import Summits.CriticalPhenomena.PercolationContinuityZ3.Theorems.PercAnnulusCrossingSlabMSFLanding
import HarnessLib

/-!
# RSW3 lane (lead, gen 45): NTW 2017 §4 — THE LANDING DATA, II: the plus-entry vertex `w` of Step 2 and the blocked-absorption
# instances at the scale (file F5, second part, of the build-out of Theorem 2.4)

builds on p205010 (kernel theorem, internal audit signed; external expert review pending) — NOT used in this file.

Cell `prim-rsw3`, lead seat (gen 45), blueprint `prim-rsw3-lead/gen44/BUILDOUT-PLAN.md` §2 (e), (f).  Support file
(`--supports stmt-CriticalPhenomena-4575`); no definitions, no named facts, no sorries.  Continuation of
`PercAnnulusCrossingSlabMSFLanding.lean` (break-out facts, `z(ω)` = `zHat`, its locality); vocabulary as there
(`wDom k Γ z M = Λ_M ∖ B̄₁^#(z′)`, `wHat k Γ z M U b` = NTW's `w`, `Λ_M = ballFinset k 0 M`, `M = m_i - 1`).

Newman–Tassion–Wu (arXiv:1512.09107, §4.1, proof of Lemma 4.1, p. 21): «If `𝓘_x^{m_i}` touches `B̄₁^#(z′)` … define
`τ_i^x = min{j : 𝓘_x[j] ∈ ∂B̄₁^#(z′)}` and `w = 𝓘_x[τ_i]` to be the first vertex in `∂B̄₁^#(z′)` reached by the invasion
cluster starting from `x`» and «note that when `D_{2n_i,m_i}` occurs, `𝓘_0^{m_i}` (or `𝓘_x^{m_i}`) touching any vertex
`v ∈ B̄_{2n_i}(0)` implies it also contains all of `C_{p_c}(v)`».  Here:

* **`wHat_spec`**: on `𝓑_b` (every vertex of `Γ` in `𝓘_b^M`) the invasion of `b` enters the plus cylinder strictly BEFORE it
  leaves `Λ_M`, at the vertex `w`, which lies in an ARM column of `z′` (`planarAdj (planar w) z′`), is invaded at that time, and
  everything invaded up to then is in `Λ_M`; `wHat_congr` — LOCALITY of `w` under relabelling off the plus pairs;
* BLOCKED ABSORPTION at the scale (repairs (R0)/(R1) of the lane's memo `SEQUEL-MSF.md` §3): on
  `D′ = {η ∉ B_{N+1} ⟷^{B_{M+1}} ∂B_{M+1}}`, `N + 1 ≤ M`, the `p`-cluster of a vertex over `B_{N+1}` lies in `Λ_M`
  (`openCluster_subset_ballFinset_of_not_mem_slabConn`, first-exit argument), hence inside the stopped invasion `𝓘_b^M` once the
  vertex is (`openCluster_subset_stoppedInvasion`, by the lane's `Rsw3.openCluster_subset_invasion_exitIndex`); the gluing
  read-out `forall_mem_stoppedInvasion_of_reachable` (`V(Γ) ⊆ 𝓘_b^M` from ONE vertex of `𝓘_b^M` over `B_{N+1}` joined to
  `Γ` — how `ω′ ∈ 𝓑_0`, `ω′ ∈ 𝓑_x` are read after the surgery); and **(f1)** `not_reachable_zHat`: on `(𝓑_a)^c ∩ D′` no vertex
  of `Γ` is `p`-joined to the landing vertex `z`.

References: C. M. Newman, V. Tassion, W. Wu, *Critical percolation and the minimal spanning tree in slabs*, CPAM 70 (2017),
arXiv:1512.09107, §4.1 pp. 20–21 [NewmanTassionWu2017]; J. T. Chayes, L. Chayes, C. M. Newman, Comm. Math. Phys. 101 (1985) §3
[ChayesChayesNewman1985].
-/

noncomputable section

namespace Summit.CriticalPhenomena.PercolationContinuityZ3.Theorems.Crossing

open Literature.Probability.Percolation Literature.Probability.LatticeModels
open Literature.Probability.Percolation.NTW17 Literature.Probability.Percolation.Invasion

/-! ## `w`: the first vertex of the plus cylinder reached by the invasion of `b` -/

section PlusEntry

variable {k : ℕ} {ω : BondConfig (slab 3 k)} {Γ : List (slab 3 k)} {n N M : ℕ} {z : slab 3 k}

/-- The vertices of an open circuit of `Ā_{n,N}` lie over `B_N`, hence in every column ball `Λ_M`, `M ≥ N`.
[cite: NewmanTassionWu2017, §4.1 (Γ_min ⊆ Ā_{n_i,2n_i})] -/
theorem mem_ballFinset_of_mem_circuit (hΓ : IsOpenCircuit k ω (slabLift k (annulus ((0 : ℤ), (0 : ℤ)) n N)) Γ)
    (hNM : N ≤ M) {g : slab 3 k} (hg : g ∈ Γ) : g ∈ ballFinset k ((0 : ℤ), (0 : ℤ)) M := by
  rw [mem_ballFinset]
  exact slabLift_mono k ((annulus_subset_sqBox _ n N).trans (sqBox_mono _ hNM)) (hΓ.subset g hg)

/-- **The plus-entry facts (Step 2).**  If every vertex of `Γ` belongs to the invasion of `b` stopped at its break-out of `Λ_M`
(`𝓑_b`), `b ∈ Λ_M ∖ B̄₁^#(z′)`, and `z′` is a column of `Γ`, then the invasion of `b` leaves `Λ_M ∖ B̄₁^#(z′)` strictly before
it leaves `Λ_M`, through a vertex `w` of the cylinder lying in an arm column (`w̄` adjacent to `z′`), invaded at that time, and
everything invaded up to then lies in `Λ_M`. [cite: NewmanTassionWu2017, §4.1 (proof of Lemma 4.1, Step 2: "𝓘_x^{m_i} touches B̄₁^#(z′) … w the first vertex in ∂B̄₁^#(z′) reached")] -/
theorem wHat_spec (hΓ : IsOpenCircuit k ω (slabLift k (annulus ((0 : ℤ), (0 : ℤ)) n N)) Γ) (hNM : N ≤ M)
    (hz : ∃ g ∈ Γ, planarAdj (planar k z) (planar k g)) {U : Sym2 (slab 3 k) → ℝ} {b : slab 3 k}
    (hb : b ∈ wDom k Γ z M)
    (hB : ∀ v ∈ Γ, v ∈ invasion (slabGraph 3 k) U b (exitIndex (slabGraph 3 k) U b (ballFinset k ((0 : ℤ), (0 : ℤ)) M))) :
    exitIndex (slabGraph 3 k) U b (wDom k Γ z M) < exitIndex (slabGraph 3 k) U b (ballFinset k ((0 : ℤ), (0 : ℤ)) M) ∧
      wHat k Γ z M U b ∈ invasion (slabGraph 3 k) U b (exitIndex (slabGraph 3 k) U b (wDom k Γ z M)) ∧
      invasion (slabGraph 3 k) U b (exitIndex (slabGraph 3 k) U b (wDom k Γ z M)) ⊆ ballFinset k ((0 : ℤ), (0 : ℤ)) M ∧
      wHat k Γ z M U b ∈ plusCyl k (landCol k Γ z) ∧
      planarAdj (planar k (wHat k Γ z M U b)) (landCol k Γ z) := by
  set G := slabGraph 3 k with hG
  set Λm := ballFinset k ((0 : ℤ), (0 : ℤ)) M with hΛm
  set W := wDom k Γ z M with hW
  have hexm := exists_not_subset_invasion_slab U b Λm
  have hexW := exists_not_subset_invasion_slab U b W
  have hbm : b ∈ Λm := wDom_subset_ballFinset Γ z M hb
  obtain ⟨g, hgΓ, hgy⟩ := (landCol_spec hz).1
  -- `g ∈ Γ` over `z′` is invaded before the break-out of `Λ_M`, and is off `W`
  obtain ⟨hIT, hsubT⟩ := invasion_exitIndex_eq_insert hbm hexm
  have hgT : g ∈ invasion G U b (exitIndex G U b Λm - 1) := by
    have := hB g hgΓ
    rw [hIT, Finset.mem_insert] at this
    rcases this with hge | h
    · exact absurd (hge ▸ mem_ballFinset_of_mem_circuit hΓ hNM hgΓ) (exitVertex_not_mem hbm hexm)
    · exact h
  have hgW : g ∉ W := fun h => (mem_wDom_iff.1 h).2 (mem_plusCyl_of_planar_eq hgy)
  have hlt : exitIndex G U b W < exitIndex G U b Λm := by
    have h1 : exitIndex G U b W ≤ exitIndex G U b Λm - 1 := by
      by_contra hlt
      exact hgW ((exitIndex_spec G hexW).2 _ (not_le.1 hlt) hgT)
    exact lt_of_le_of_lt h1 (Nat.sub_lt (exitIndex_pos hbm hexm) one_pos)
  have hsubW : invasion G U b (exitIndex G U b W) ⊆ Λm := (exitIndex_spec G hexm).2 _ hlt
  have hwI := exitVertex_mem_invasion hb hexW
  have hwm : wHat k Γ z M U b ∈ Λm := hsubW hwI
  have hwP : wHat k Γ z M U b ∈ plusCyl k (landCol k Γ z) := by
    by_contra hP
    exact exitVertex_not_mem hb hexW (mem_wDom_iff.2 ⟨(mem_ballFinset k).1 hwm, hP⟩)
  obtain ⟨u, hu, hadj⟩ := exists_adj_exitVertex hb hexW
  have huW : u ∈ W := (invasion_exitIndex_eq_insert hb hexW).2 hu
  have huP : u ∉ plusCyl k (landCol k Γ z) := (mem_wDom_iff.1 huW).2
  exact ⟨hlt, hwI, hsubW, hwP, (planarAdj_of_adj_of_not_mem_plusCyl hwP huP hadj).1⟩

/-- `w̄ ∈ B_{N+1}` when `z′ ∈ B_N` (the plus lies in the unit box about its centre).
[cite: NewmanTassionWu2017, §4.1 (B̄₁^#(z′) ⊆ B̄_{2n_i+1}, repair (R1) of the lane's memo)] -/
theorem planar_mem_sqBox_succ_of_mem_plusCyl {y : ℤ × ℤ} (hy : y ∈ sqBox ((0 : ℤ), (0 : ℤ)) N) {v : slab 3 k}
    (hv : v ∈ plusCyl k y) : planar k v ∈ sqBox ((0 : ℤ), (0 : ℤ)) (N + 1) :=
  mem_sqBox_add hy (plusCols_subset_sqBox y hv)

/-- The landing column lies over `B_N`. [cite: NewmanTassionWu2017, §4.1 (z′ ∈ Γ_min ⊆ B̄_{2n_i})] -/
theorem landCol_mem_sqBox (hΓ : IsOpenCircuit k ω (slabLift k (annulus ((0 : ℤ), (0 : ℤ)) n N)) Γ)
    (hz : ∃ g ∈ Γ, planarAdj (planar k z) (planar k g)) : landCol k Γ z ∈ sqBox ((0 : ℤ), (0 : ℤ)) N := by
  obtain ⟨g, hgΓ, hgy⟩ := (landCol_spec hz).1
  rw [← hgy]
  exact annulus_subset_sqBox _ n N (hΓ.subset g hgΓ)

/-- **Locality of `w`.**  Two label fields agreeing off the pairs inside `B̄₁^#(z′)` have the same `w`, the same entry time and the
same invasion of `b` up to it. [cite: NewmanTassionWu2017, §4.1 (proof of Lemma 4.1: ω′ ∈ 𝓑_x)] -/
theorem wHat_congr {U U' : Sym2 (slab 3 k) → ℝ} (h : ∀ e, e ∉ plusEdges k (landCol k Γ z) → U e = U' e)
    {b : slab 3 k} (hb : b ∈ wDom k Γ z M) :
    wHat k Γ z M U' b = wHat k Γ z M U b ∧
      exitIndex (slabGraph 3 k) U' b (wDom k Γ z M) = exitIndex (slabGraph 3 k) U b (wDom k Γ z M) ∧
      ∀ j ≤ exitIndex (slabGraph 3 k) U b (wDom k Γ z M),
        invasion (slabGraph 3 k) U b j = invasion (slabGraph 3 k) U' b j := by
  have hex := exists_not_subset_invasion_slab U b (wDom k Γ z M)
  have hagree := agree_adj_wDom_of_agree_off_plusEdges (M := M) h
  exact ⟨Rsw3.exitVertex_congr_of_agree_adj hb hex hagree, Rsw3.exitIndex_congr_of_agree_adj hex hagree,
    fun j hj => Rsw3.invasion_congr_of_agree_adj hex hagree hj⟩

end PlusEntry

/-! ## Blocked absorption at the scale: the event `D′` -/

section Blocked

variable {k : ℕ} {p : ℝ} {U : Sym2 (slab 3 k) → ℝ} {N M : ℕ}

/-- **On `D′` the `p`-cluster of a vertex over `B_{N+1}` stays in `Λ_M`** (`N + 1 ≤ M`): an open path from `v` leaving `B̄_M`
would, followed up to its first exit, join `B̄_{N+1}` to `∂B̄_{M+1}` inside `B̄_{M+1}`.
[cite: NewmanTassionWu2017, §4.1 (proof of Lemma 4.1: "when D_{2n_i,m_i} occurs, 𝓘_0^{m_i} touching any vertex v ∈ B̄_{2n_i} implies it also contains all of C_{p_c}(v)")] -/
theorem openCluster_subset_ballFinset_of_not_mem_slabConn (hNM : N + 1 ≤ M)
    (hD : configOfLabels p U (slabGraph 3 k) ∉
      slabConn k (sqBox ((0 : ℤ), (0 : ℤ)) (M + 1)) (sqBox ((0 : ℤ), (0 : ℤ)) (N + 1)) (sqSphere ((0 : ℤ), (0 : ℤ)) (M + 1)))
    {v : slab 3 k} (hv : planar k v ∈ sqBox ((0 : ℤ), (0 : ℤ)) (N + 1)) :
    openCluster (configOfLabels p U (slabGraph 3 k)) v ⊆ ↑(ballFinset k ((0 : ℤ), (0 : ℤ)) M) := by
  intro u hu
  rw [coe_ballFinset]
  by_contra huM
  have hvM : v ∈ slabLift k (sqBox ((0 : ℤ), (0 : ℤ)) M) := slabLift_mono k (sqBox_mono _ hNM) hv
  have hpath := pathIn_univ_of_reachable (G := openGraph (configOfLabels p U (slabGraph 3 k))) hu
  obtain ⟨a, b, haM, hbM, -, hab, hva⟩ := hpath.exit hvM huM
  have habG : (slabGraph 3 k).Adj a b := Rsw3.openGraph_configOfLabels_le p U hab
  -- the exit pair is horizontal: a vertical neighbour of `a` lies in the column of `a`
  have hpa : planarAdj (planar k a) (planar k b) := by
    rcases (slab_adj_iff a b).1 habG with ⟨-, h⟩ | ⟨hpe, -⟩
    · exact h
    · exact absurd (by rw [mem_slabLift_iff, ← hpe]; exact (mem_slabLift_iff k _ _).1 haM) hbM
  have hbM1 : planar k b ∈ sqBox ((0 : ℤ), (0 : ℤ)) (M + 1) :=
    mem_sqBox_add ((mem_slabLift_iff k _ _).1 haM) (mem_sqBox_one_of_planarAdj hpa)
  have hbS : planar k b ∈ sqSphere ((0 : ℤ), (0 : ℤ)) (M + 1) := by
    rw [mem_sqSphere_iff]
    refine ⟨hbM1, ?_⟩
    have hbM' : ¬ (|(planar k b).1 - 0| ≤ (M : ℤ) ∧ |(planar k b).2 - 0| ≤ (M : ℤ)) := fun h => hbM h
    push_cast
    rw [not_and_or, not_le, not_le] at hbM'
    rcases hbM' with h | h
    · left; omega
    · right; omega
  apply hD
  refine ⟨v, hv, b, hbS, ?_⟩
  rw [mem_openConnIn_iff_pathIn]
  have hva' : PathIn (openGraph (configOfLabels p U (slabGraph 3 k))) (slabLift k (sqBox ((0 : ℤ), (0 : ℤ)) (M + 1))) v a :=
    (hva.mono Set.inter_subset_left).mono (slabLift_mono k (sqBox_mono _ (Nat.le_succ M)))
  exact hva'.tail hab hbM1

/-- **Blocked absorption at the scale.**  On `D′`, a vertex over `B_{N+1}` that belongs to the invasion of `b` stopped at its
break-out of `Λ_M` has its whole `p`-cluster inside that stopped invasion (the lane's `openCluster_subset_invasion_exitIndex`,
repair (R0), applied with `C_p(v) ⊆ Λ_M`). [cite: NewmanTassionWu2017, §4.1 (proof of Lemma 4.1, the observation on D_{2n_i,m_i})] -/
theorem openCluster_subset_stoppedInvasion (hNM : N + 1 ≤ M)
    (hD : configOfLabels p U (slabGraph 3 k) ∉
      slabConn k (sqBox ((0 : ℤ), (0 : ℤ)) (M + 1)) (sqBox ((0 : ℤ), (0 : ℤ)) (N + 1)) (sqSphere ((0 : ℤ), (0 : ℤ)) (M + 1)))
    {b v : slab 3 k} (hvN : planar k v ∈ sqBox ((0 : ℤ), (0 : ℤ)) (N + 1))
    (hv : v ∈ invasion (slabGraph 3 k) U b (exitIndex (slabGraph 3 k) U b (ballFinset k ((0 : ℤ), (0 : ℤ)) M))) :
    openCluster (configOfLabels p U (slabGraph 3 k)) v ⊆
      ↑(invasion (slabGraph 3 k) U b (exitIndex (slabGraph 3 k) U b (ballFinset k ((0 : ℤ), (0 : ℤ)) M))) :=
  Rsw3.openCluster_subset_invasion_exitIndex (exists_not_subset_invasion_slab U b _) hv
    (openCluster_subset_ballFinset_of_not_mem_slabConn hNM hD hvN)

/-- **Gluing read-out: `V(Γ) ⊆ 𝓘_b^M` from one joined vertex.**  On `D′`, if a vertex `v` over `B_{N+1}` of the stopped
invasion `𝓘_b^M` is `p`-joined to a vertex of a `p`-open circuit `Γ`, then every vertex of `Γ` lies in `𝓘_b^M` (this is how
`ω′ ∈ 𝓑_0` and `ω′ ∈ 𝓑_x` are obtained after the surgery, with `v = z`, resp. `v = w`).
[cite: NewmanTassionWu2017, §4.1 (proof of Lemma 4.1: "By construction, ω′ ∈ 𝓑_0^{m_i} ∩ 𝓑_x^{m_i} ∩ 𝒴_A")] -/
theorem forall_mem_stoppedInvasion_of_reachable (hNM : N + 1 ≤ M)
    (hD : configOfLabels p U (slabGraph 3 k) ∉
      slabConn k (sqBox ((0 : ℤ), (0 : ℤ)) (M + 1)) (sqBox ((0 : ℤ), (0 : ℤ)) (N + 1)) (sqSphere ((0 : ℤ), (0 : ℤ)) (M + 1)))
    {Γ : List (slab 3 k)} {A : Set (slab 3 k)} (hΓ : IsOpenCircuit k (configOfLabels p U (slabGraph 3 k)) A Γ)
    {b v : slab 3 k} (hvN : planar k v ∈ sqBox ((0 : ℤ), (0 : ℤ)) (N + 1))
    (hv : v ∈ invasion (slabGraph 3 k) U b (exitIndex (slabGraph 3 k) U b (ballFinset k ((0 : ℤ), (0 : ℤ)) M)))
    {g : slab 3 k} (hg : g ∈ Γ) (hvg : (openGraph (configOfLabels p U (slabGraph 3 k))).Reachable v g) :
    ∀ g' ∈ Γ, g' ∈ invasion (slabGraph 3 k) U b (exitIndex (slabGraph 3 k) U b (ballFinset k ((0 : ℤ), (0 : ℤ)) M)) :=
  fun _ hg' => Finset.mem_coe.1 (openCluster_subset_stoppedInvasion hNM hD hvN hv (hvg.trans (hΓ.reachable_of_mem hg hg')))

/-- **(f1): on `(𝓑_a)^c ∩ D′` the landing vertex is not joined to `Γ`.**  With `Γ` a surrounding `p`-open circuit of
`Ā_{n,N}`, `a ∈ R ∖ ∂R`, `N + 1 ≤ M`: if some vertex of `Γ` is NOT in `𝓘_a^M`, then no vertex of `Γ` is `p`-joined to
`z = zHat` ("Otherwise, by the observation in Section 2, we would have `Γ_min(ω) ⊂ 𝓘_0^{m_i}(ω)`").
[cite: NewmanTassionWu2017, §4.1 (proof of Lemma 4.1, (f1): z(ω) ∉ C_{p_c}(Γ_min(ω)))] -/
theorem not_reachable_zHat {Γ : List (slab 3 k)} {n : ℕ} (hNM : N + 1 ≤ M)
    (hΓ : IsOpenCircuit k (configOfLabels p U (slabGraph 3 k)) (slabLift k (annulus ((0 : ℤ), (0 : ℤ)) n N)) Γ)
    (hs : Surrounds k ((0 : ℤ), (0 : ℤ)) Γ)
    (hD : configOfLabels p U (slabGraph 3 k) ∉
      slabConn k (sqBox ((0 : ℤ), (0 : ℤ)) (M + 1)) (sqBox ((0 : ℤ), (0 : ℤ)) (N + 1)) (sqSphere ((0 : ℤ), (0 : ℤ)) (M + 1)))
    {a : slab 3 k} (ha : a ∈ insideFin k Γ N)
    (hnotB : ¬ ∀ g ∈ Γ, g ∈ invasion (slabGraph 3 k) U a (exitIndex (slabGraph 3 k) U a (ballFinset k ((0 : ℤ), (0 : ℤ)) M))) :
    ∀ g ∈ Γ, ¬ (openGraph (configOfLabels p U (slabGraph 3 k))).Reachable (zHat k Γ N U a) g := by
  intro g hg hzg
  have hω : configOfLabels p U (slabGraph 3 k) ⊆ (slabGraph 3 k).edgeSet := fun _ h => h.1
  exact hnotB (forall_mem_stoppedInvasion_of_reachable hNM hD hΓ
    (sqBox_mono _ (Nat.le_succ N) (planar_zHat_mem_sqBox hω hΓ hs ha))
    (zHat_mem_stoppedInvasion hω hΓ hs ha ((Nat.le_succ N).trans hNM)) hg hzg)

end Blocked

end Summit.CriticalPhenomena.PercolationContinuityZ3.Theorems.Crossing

* * * * * * *

What this task involves: Could you write out exactly the lines above, starting at the first one and ending with the line that has "builds on p205010"?

Answer for this exercise:
import Summits.CriticalPhenomena.PercolationContinuityZ3.Theorems.PercAnnulusCrossingSlabMSFLanding
import HarnessLib

/-!
# RSW3 lane (lead, gen 45): NTW 2017 §4 — THE LANDING DATA, II: the plus-entry vertex `w` of Step 2 and the blocked-absorption
# instances at the scale (file F5, second part, of the build-out of Theorem 2.4)

builds on p205010 (kernel theorem, internal audit signed; external expert review pending) — NOT used in this file.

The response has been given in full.